Quale eredità lasci alle nuove generazioni?
“Forse bisogna chiederlo a loro. Quello che posso dire è che sono partito da zero. Mio padre non era nel motorsport, voleva solo tenermi lontano da brutte strade. Ho fatto tutto da solo, passo dopo passo. E poi ho avuto la fortuna di incontrare le persone giuste, al momento giusto. Ma devi essere pronto: l’occasione arriva, ma se non sei preparato, non torna più. Il rapporto umano con chi lavorava con me mi ha aiutato tanto. Puoi avere talento, ma se non ci metti testa e lavoro, non resti a lungo. Io sono orgoglioso di aver deciso da solo quando smettere. Sono stato io a decidere quando dire basta e questo è un privilegio.”

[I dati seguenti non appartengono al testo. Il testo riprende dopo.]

import Summits.Ventures.CertifiedManyBodySolver.Observables.RungLeavesPairWindow
import HarnessLib

/-!
# Ventures/CertifiedManyBodySolver — Observables/RungLeavesTTPrime.lean

HONEST FRAMING: first certified bounds on pairing observables; not a superconductivity verdict; every number
certified (two lineages + referee) or labelled float. hubbard-obs cell (D-0042); hubbard-obs-p1 seat
(`prover-hubbard-obs-p1-g4-0`), lead ruling (bs) «WANTED-LOW: t′-generic `M3ObsPairWindowAt` /
`M3ObsODLROCeilingAt` leaf family (copy of RungLeavesPairWindow with the t′ parameter)». Zero compute; no
certificate; no `sorry`; no new NAMED leaf (the named leaves stay `M3ObsPairWindowAtRange_r21_tp0`,
`M3ObsODLROCeiling_tp0`).

**The same two target shapes at `(U, n, t′) = (8, 7/8, t′)` for an arbitrary next-nearest-neighbour hopping
`t′`** (the A0 anchor `t′ = −1/4` of the V8-A0 packet and any later `t′` row), so that `t′ ≠ 0` claim nodes
have a typed consumer of the same shape as the `t′ = 0` ones:
* `M3ObsPairWindowAt tp r W` — `∃ lo hi : ℚ, lo ≤ hi ∧ hi − lo ≤ W ∧` for every torus limit `ω` of unit
  `(rectN (7/8) L, S^z = 0)`-sector ground states of `hubbardTorusTT' L 1 tp 8` along `Ls → ∞`,
  `lo ≤ P̄_d(r)(ω) ≤ hi` (`P̄_d` = RungLeaves `dWavePairClassMean`); `M3ObsPairWindowAt_zero_iff` — at
  `tp = 0` it IS `M3ObsPairWindowAt_tp0 r W` (definitional); `_mono`, `_intro`, `_of_orbitRows` (two
  certified `D₄`-orbit cells on the two-point pair word at `(0, r)` and on its negation, cap
  `M3EnergyUpperRow tp hi`, `hi ≤ u` — the RungLeavesPairWindow proof verbatim with `0 ↦ tp`);
* `M3ObsODLROCeilingAt tp c` — the Bragg/ODLRO-weight ceiling shape of RungLeaves `M3ObsODLROCeilingAt_tp0`
  at hopping `tp`; `_zero_iff` (definitional), `_mono`, `_of_orbitRow` (one certified orbit cell on the
  negated pair box word, `PairBoxWordD4.m3_dWavePair_braggWeight_le_of_orbitLowerRow_neg`, already
  `tp`-generic).
Every proof offered is CONDITIONAL ON THE CLAIM NODES when fed from them (cap / floor / edge nodes BY
NAME; obs-ref O-D(d5)). HONEST: a window or a ceiling neither proves nor refutes the summit.
References: D. J. Scalapino, Phys. Rep. 250 (1995) 329, §2 eq. (2.4) [Scalapino1995].
-/

noncomputable section

namespace Summit.Ventures.CertifiedManyBodySolver.Observables

open Matrix Literature.MathematicalPhysics.QuantumLattice Literature.Probability.LatticeModels
open Literature.MathematicalPhysics.QuantumLattice.HubbardWave0 ThermodynamicLimit
open Summit.Ventures.CertifiedManyBodySolver.Certificates
open MeasureTheory Complex Filter Topology
open scoped BigOperators ComplexOrder

/-! ## The at-range pair window at hopping `t′` -/

/-- **A certified two-sided window of width `≤ W` on the `D₄`-class-mean pair correlator `P̄_d(r)`** over
the thermodynamic-limit class at `(8, 7/8, t′)`: `∃ lo hi : ℚ, lo ≤ hi ∧ hi − lo ≤ W ∧ ∀ ω of the class,
lo ≤ P̄_d(r)(ω) ≤ hi`. [cite: Scalapino1995, §2 eq. (2.4)] -/
def M3ObsPairWindowAt (tp : ℝ) (r : Site 2) (W : ℚ) : Prop :=
  ∃ lo hi : ℚ, lo ≤ hi ∧ hi - lo ≤ W ∧
    ∀ (ω : InfVolFermionState 2) (Ls : ℕ → ℕ) (ψ : ∀ L, Fock (Orb (FermionTorus 2 L))),
      Tendsto Ls atTop atTop →
      (∀ j, IsGroundStateInSector (hubbardTorusTT' (Ls j) 1 tp 8) (rectN (7/8) (Ls j)) 0 (ψ (Ls j))) →
      (∀ j, star (ψ (Ls j)) ⬝ᵥ ψ (Ls j) = 1) → ω.IsTorusLimitOf ψ Ls →
      ((lo : ℚ) : ℝ) ≤ dWavePairClassMean ω r ∧ dWavePairClassMean ω r ≤ ((hi : ℚ) : ℝ)

/-- At `t′ = 0` the generic window IS `M3ObsPairWindowAt_tp0 r W` (definitional). -/
theorem M3ObsPairWindowAt_zero_iff (r : Site 2) (W : ℚ) :
    M3ObsPairWindowAt 0 r W ↔ M3ObsPairWindowAt_tp0 r W :=
  Iff.rfl

/-- … hence the NAMED `t′ = 0` leaf from the generic window at `t′ = 0`, `r = (2,1)`, `W ≤ 1`. -/
theorem M3ObsPairWindowAtRange_r21_tp0_of_windowAt_zero {W : ℚ} (h : M3ObsPairWindowAt 0 ![2, 1] W)
    (hW : W ≤ 1) : M3ObsPairWindowAtRange_r21_tp0 :=
  M3ObsPairWindowAtRange_r21_tp0_of_windowAt ((M3ObsPairWindowAt_zero_iff _ W).1 h) hW

/-- Monotone transport (a certified tighter width implies every wider target). -/
theorem M3ObsPairWindowAt_mono {tp : ℝ} {r : Site 2} {W W' : ℚ} (h : M3ObsPairWindowAt tp r W)
    (hW : W ≤ W') : M3ObsPairWindowAt tp r W' := by
  obtain ⟨lo, hi, hle, hw, hall⟩ := h
  exact ⟨lo, hi, hle, hw.trans hW, hall⟩

/-- Introduction from an explicit certified window `[lo, hi]` on the class mean (the shape of the node files'
`…_window_of` theorems). -/
theorem M3ObsPairWindowAt_intro {tp : ℝ} {r : Site 2} {lo hi W : ℚ} (hle : lo ≤ hi) (hW : hi - lo ≤ W)
    (h : ∀ (ω : InfVolFermionState 2) (Ls : ℕ → ℕ) (ψ : ∀ L, Fock (Orb (FermionTorus 2 L))),
      Tendsto Ls atTop atTop →
      (∀ j, IsGroundStateInSector (hubbardTorusTT' (Ls j) 1 tp 8) (rectN (7/8) (Ls j)) 0 (ψ (Ls j))) →
      (∀ j, star (ψ (Ls j)) ⬝ᵥ ψ (Ls j) = 1) → ω.IsTorusLimitOf ψ Ls →
      ((lo : ℚ) : ℝ) ≤ dWavePairClassMean ω r ∧ dWavePairClassMean ω r ≤ ((hi : ℚ) : ℝ)) :
    M3ObsPairWindowAt tp r W :=
  ⟨lo, hi, hle, hW, h⟩

/-- **Two certified `D₄`-orbit cells at `(0, r)` ⇒ the window (hopping `t′`)**: a `D₄`-orbit cell
(`S = univ`) with constant `q_lo` on the two-point pair word at `(0, r)` and one with constant `q_up` on its
NEGATION, at threshold `u ≥ hi` where `M3EnergyUpperRow tp hi` is the cap cell, give
`M3ObsPairWindowAt tp r W` for every `W ≥ (−q_up) − q_lo` (dictionary `m3CorrOrbitLowerRow_dWavePair_iff` /
`expect_d4Emb_dWavePairWord`, Observables/PairWordD4Orbit.lean). [cite: Scalapino1995, §2 eq. (2.4)] -/
theorem M3ObsPairWindowAt_of_orbitRows {tp : ℝ} {r : Site 2} {u hi qlo qup W : ℚ}
    (hlo : M3CorrOrbitLowerRow tp u qlo Finset.univ
      (pairRegion (insert (0 : Site 2) unitSteps) 0 ∪ pairRegion (insert (0 : Site 2) unitSteps) r)
      (fermionEmbed (PolySite.incl Finset.subset_union_left)
          (localPairAt (insert (0 : Site 2) unitSteps) dWaveFormFactor 0)ᴴ *
        fermionEmbed (PolySite.incl Finset.subset_union_right)
          (localPairAt (insert (0 : Site 2) unitSteps) dWaveFormFactor r)))
    (hup : M3CorrOrbitLowerRow tp u qup Finset.univ
      (pairRegion (insert (0 : Site 2) unitSteps) 0 ∪ pairRegion (insert (0 : Site 2) unitSteps) r)
      (-(fermionEmbed (PolySite.incl Finset.subset_union_left)
          (localPairAt (insert (0 : Site 2) unitSteps) dWaveFormFactor 0)ᴴ *
        fermionEmbed (PolySite.incl Finset.subset_union_right)
          (localPairAt (insert (0 : Site 2) unitSteps) dWaveFormFactor r))))
    (hE : M3EnergyUpperRow tp hi) (hhi : hi ≤ u) (hq : qlo ≤ -qup) (hW : -qup - qlo ≤ W) :
    M3ObsPairWindowAt tp r W := by
  refine ⟨qlo, -qup, hq, by linarith, fun ω Ls ψ h1 h2 h3 h4 => ?_⟩
  have hu : energyDensityTT' 1 tp 8 (7 / 8) ≤ ((u : ℚ) : ℝ) :=
    (show energyDensityTT' 1 tp 8 (7 / 8) ≤ ((hi : ℚ) : ℝ) from hE).trans (by exact_mod_cast hhi)
  have hl := (m3CorrOrbitLowerRow_dWavePair_iff tp u qlo Finset.univ r).1 hlo ω Ls ψ h1 h2 h3 h4 hu
  have hu' := hup ω Ls ψ h1 h2 h3 h4 hu
  have hneg : ∀ γ : DihedralGroup 4,
      (ω.expect (d4ShiftSet γ 0 (pairRegion (insert (0 : Site 2) unitSteps) 0 ∪
          pairRegion (insert (0 : Site 2) unitSteps) r))
        (fermionEmbed (PolySite.d4Emb γ 0 (pairRegion (insert (0 : Site 2) unitSteps) 0 ∪
            pairRegion (insert (0 : Site 2) unitSteps) r))
          (-(fermionEmbed (PolySite.incl Finset.subset_union_left)
              (localPairAt (insert (0 : Site 2) unitSteps) dWaveFormFactor 0)ᴴ *
            fermionEmbed (PolySite.incl Finset.subset_union_right)
              (localPairAt (insert (0 : Site 2) unitSteps) dWaveFormFactor r))))).re =
      -(ω.dWavePairCorr 0 (d4Vec γ r)).re := fun γ => by
    rw [map_neg, map_neg, Complex.neg_re, expect_d4Emb_dWavePairWord, add_zero, add_zero,
      (d4Vec_eq_zero_iff γ 0).2 rfl]
  simp only [hneg, Finset.sum_neg_distrib, mul_neg] at hu'
  refine ⟨?_, ?_⟩
  · simpa [dWavePairClassMean] using hl
  · have : dWavePairClassMean ω r ≤ -((qup : ℚ) : ℝ) := by
      unfold dWavePairClassMean; linarith
    simpa using this

/-! ## The ODLRO / Bragg-weight ceiling at hopping `t′` -/

/-- **A certified ceiling `c` on the `d`-wave pair Bragg weight at `k = 0`** over the thermodynamic-limit
class at `(8, 7/8, t′)`: for every torus limit `ω` of the class and every finite spectral measure `μ` of
its pair correlator `r ↦ ω.dWavePairCorr 0 r`, `braggWeight μ {0} ≤ c` (the RungLeaves
`M3ObsODLROCeilingAt_tp0` shape at hopping `t′`). [cite: Scalapino1995, §2 eq. (2.4)] -/
def M3ObsODLROCeilingAt (tp : ℝ) (c : ℚ) : Prop :=
  ∀ (ω : InfVolFermionState 2) (Ls : ℕ → ℕ) (ψ : ∀ L, Fock (Orb (FermionTorus 2 L))),
    Tendsto Ls atTop atTop →
    (∀ j, IsGroundStateInSector (hubbardTorusTT' (Ls j) 1 tp 8) (rectN (7/8) (Ls j)) 0 (ψ (Ls j))) →
    (∀ j, star (ψ (Ls j)) ⬝ᵥ ψ (Ls j) = 1) → ω.IsTorusLimitOf ψ Ls →
    ∀ (μ : Measure (EuclideanSpace ℝ (Fin 2))) [IsFiniteMeasure μ],
      (∀ r : Site 2, ∫ ξ, exp ((∑ i, (r i : ℝ) * ξ i : ℝ) * I) ∂μ = ω.dWavePairCorr 0 r) →
      braggWeight μ ![(0 : Fin 2 → ℝ)] ≤ ((c : ℚ) : ℝ)

/-- At `t′ = 0` the generic ceiling IS `M3ObsODLROCeilingAt_tp0 c` (definitional). -/
theorem M3ObsODLROCeilingAt_zero_iff (c : ℚ) : M3ObsODLROCeilingAt 0 c ↔ M3ObsODLROCeilingAt_tp0 c :=
  Iff.rfl

/-- … hence the NAMED `t′ = 0` leaf from the generic ceiling at `t′ = 0` with `c ≤ 1/2`. -/
theorem M3ObsODLROCeiling_tp0_of_ceilingAt_zero {c : ℚ} (h : M3ObsODLROCeilingAt 0 c) (hc : c ≤ 1 / 2) :
    M3ObsODLROCeiling_tp0 :=
  M3ObsODLROCeilingAt_tp0_mono ((M3ObsODLROCeilingAt_zero_iff c).1 h) hc

/-- Monotone transport. -/
theorem M3ObsODLROCeilingAt_mono {tp : ℝ} {c c' : ℚ} (h : M3ObsODLROCeilingAt tp c) (hcc : c ≤ c') :
    M3ObsODLROCeilingAt tp c' :=
  fun ω Ls ψ h1 h2 h3 h4 μ _ hμ => (h ω Ls ψ h1 h2 h3 h4 μ hμ).trans (by exact_mod_cast hcc)

/-- **One certified `D₄`-orbit cell on the negated pair box word ⇒ the ceiling (hopping `t′`)**: a LOWER
orbit cell `q ≤ ·` on `−pairBoxWord … B` (box `B ≠ ∅`) at cap `u ≥ hi`, `M3EnergyUpperRow tp hi`, gives
`M3ObsODLROCeilingAt tp c` for every `c ≥ −q/|B|²` (`PairBoxWordD4.m3_dWavePair_braggWeight_le_of_orbitLowerRow_neg`).
[cite: Scalapino1995, §2 eq. (2.4)] -/
theorem M3ObsODLROCeilingAt_of_orbitRow {tp : ℝ} {u hi q c : ℚ} {B : Finset (Site 2)} (hB : B.Nonempty)
    (h : M3CorrOrbitLowerRow tp u q Finset.univ (B.biUnion (pairRegion (insert (0 : Site 2) unitSteps)))
      (-pairBoxWord (insert (0 : Site 2) unitSteps) dWaveFormFactor B))
    (hE : M3EnergyUpperRow tp hi) (hhi : hi ≤ u) (hc : -((q : ℚ) : ℝ) / ((B.card : ℝ)) ^ 2 ≤ ((c : ℚ) : ℝ)) :
    M3ObsODLROCeilingAt tp c :=
  fun ω Ls ψ h1 h2 h3 h4 μ _ hμ =>
    (m3_dWavePair_braggWeight_le_of_orbitLowerRow_neg (S := Finset.univ) Finset.univ_nonempty hB h hE hhi
      ω Ls ψ h1 h2 h3 h4 μ hμ).trans hc

end Summit.Ventures.CertifiedManyBodySolver.Observables

end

Come si riparte dopo un fallimento?
“La mia forza è stata quella di saper resettare. Sempre. Ho una famiglia splendida che mi dà energia. Anche nei giorni difficili, loro mi aiutano tanto. E poi il giorno dopo è un altro giorno: devi solo migliorare ancora, curare i dettagli, e riprovare. Non ho mai sentito la pressione, forse questa è stata la mia forza”.
Cosa ti mancherà di più?
“Il confronto con gli altri, la sfida continua. Forse mi inventerò qualcosa con mio figlio, magari faremo gare in discesa con le bici…”.
Ci potrà essere un “nuovo Bertolini”?
“Spero di sì e spero sia meglio di me! Il mio consiglio? Scegliere di circondarsi di persone vere, che ti dicono subito quando sbagli. Se vuoi migliorare, devi saper riconoscere gli errori. Essere veloci non basta. In questo sport c’è memoria lunga per gli errori: fai tre cavolate e sei etichettato. Ci vuole intelligenza. Il pilota è solo la punta dell’iceberg: dietro c’è un team che lavora sodo. Il tuo nome resta se vinci. Devi mettere il tuo nome sull’albo d’oro. Quello è ciò che conta”.
Il prossimo capitolo?
“Sempre nel motorsport. Non appenderò però il casco al chiodo… Continuerò a lavorare allo sviluppo delle auto Ferrari e Maserati, e sarò a Spa, alla prossima 24 Ore, a seguire i miei compagni sulla 52 e gli altri piloti ufficiali della Casa di Maranello. I giovani mi mantengono giovane”.